Supplied material: Begin

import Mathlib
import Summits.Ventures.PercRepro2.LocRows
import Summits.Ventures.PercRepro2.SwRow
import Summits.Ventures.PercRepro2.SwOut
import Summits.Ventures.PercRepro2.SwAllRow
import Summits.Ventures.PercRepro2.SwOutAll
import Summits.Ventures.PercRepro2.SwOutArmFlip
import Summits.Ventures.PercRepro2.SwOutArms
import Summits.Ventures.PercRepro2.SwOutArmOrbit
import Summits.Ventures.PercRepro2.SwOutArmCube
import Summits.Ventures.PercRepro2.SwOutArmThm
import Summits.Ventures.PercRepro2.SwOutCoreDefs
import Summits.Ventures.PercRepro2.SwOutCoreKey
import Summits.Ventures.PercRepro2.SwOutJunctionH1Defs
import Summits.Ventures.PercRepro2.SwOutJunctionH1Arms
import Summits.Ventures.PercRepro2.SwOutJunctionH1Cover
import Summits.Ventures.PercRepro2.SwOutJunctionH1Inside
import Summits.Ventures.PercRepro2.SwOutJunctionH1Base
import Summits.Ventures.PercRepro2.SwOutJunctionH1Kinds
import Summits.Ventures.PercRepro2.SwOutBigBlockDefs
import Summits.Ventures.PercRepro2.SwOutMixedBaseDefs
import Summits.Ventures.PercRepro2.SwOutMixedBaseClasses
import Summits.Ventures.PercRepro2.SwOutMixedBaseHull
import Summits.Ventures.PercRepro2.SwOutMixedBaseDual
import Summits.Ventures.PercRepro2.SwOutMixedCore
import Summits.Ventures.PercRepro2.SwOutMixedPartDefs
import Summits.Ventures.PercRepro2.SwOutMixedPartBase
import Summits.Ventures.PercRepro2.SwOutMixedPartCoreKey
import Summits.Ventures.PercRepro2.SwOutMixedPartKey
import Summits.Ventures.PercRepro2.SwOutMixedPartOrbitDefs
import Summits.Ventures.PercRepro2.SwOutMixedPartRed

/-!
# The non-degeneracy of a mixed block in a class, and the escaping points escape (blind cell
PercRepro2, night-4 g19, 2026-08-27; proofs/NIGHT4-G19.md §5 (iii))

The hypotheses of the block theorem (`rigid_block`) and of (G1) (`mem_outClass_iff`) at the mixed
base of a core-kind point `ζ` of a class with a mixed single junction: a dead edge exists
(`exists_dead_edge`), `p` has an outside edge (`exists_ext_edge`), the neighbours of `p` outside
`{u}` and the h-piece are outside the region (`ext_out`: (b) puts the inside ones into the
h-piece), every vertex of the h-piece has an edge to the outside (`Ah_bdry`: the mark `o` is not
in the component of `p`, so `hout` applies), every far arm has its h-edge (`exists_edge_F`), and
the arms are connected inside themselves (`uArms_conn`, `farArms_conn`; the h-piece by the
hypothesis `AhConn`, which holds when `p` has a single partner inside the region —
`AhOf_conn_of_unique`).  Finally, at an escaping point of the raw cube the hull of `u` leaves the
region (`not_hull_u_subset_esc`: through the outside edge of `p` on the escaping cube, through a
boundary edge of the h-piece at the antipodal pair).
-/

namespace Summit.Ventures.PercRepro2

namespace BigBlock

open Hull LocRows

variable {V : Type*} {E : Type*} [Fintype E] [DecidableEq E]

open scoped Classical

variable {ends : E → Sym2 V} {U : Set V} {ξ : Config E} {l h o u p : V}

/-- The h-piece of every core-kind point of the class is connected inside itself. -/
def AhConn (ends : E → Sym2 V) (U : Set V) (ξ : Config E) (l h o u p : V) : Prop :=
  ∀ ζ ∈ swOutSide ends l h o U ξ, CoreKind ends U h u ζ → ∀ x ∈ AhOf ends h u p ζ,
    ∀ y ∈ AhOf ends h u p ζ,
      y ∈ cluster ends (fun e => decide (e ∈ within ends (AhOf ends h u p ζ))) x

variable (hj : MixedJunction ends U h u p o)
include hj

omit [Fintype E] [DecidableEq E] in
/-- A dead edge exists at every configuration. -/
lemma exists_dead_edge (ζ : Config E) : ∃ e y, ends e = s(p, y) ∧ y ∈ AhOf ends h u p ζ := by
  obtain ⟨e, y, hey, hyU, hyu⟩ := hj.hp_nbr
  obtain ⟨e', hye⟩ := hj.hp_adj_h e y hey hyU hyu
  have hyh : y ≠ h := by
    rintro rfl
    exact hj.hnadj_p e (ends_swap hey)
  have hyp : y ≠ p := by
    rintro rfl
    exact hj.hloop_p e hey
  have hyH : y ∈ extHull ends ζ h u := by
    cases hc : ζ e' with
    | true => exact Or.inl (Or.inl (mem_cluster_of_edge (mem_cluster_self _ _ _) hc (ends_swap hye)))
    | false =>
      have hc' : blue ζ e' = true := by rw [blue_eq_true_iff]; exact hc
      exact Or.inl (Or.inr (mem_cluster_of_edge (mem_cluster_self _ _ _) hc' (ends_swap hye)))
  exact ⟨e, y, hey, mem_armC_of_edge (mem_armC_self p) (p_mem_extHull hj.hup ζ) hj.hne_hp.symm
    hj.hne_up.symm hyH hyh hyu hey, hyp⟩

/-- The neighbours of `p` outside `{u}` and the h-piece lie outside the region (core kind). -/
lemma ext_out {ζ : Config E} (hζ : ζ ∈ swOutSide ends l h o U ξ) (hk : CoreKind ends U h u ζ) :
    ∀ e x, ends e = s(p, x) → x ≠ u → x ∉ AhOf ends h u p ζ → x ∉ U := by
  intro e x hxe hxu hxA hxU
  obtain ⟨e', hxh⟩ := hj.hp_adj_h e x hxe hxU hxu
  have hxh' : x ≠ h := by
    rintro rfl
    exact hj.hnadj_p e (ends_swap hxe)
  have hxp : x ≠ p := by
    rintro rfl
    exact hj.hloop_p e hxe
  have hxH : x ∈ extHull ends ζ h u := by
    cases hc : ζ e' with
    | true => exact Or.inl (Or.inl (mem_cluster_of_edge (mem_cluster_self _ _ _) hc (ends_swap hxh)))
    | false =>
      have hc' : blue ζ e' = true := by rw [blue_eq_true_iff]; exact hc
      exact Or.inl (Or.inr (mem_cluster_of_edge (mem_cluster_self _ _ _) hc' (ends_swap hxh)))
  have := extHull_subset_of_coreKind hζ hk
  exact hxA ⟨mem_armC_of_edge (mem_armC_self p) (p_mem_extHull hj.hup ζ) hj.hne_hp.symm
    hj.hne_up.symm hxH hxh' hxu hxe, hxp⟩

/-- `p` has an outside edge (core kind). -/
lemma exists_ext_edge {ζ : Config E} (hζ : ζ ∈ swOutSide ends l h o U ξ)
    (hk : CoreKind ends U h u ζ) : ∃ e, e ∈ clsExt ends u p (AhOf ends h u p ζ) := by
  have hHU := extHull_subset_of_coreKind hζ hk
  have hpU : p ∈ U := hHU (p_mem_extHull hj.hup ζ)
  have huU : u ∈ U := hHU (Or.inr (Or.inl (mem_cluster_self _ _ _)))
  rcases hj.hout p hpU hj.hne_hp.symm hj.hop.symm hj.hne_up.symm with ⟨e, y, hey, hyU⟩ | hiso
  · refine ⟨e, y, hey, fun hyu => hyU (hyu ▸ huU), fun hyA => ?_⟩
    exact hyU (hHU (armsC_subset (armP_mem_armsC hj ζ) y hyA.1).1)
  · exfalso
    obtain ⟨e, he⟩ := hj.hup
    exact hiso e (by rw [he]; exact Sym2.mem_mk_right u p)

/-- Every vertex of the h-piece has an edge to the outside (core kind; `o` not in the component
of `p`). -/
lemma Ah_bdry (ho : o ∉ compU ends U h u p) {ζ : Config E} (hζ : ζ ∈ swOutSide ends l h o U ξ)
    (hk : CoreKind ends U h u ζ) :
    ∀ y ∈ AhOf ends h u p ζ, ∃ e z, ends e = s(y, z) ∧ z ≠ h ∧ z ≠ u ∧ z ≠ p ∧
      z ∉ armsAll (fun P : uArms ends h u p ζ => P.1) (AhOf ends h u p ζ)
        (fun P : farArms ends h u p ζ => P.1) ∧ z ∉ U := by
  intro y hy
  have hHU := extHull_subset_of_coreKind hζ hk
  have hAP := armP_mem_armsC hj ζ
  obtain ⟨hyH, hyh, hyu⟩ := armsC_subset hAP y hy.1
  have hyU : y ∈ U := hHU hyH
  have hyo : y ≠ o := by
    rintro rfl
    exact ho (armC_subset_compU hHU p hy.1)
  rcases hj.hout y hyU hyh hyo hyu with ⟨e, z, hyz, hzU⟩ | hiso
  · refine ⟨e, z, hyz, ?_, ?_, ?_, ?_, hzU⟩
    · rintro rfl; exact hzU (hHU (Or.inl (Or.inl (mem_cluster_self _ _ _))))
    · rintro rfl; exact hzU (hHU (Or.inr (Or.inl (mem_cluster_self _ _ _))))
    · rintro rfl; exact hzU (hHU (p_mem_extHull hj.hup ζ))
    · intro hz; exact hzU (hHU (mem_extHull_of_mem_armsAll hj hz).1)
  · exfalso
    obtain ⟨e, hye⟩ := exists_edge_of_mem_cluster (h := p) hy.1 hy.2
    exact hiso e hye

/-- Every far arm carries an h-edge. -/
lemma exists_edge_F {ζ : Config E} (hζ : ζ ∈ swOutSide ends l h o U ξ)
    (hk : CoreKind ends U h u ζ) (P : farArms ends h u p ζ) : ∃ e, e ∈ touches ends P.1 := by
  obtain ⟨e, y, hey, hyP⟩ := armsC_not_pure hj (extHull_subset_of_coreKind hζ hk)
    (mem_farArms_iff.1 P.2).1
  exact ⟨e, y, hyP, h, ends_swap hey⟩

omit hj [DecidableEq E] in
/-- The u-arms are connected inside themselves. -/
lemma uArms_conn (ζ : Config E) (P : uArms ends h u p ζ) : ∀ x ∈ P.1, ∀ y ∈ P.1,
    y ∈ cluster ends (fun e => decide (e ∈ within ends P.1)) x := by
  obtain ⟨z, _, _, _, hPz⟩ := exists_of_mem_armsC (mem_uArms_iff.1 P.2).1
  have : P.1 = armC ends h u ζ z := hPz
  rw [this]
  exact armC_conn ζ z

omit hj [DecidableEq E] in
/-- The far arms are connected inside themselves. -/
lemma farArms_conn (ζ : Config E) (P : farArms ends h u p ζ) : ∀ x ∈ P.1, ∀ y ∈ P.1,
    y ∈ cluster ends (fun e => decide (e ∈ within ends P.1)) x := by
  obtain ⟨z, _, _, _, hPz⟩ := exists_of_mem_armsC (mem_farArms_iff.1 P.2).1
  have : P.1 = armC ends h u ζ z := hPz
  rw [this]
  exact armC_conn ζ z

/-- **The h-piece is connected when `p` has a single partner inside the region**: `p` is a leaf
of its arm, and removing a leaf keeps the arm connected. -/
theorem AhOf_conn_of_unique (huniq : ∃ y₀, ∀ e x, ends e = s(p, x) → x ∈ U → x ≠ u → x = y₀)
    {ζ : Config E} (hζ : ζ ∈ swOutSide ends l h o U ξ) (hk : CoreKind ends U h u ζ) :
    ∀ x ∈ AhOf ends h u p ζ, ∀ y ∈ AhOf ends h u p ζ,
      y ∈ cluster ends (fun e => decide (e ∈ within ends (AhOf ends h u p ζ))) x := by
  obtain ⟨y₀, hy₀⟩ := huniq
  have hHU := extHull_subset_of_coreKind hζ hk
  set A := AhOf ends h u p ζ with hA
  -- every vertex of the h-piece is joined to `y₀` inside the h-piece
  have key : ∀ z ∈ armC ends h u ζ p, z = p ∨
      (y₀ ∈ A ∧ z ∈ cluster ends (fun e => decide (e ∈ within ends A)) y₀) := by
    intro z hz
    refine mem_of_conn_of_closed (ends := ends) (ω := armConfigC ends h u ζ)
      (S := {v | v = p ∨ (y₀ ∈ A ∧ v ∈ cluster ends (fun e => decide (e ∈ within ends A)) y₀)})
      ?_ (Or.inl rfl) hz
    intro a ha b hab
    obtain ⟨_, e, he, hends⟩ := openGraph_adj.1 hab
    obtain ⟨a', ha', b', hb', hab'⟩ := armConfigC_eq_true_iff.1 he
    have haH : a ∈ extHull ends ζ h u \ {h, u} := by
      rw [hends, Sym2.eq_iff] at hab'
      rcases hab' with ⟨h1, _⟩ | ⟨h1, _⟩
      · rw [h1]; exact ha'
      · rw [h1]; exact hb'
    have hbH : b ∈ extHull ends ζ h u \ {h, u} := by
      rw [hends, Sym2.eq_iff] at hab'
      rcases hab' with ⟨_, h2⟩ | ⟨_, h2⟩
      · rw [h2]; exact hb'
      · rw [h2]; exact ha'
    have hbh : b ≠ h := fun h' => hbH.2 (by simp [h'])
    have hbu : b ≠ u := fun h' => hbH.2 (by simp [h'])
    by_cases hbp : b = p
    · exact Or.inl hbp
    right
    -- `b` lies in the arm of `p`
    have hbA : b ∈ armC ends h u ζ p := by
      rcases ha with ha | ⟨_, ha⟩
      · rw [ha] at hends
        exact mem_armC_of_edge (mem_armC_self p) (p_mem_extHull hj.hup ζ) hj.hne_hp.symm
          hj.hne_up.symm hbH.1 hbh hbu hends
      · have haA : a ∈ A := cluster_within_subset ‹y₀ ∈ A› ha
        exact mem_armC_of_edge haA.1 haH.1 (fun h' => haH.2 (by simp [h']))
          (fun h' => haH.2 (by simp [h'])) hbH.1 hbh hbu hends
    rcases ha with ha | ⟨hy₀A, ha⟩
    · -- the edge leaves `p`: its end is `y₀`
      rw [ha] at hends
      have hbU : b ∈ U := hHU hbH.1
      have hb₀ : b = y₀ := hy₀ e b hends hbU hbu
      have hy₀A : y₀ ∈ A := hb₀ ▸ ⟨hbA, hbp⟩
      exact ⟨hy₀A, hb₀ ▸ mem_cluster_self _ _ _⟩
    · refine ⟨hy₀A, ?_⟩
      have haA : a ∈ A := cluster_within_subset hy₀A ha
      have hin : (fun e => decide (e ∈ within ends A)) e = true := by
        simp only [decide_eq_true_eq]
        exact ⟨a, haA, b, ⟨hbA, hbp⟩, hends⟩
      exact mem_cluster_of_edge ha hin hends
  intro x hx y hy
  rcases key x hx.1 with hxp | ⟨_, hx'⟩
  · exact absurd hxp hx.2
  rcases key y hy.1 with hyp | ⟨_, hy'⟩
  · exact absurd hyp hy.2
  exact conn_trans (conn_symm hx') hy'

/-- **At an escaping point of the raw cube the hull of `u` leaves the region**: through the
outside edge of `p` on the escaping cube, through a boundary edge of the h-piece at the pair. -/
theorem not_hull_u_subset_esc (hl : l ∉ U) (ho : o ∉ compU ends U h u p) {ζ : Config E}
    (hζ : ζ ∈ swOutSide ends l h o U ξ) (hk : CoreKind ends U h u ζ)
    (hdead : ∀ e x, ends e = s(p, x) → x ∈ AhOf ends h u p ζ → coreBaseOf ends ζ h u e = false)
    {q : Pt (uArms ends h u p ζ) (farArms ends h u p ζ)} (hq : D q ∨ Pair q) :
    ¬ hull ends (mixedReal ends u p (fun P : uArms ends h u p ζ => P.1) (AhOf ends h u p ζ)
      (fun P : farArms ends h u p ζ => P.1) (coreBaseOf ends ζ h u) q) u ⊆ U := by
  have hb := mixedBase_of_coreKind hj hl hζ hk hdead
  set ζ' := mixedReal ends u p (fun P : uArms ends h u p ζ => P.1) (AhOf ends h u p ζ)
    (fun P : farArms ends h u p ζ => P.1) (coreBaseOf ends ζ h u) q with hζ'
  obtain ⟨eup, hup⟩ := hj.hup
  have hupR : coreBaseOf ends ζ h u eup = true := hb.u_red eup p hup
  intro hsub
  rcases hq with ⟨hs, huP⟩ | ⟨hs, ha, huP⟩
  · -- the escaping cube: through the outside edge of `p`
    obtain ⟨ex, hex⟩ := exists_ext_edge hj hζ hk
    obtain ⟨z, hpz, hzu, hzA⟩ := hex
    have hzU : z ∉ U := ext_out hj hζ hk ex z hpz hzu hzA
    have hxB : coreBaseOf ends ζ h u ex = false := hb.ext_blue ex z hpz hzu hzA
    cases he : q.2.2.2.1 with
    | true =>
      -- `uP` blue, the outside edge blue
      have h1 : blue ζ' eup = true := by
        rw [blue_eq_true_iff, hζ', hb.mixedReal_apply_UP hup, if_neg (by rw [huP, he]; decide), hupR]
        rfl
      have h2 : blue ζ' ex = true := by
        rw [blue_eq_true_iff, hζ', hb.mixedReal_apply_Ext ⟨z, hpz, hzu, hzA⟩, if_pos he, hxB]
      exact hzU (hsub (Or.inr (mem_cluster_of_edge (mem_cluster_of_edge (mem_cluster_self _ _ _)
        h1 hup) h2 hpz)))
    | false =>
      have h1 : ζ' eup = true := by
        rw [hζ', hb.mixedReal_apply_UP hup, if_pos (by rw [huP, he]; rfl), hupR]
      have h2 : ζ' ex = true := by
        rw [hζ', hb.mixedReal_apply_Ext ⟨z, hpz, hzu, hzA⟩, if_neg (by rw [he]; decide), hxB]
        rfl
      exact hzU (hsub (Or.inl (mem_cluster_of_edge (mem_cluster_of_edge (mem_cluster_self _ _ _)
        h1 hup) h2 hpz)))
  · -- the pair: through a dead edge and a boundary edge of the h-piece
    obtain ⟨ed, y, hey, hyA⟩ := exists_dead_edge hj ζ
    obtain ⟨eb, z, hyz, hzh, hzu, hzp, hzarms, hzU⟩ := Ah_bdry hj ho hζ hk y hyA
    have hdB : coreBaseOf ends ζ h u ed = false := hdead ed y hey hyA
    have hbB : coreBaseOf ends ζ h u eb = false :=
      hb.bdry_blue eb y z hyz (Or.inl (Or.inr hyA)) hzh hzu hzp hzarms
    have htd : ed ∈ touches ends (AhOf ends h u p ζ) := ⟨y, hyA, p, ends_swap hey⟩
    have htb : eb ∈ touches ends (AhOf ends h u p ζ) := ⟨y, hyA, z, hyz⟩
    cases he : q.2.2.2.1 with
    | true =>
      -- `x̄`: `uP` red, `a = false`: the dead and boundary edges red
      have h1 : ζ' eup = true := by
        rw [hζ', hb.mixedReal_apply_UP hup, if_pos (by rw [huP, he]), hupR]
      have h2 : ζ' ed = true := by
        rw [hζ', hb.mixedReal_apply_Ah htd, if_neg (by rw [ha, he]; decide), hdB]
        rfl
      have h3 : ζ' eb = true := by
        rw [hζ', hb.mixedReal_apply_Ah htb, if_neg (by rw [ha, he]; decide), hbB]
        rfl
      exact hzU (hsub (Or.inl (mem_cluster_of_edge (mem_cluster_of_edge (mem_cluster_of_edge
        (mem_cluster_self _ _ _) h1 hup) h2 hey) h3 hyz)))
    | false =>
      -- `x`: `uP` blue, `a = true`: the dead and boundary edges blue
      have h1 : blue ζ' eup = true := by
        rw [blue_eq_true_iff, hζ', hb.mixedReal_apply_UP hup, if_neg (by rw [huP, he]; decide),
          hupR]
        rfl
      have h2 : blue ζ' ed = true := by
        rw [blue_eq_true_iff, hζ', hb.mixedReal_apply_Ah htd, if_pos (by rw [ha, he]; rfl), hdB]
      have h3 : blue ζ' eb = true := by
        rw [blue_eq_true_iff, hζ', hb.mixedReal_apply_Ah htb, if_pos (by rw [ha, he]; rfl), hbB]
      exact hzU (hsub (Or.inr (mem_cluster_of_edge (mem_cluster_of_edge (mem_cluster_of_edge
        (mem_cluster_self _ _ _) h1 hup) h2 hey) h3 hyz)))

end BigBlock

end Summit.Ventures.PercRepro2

Supplied material: End

What is expected: Repeat word for word the lines above that run from the line containing "rcases key y hy.1 with hyp | ⟨_, hy'⟩" through the line containing "have hb := mixedBase_of_coreKind", both ends included, and nothing else.

Response for this exercise:
  rcases key y hy.1 with hyp | ⟨_, hy'⟩
  · exact absurd hyp hy.2
  exact conn_trans (conn_symm hx') hy'

/-- **At an escaping point of the raw cube the hull of `u` leaves the region**: through the
outside edge of `p` on the escaping cube, through a boundary edge of the h-piece at the pair. -/
theorem not_hull_u_subset_esc (hl : l ∉ U) (ho : o ∉ compU ends U h u p) {ζ : Config E}
    (hζ : ζ ∈ swOutSide ends l h o U ξ) (hk : CoreKind ends U h u ζ)
    (hdead : ∀ e x, ends e = s(p, x) → x ∈ AhOf ends h u p ζ → coreBaseOf ends ζ h u e = false)
    {q : Pt (uArms ends h u p ζ) (farArms ends h u p ζ)} (hq : D q ∨ Pair q) :
    ¬ hull ends (mixedReal ends u p (fun P : uArms ends h u p ζ => P.1) (AhOf ends h u p ζ)
      (fun P : farArms ends h u p ζ => P.1) (coreBaseOf ends ζ h u) q) u ⊆ U := by
  have hb := mixedBase_of_coreKind hj hl hζ hk hdead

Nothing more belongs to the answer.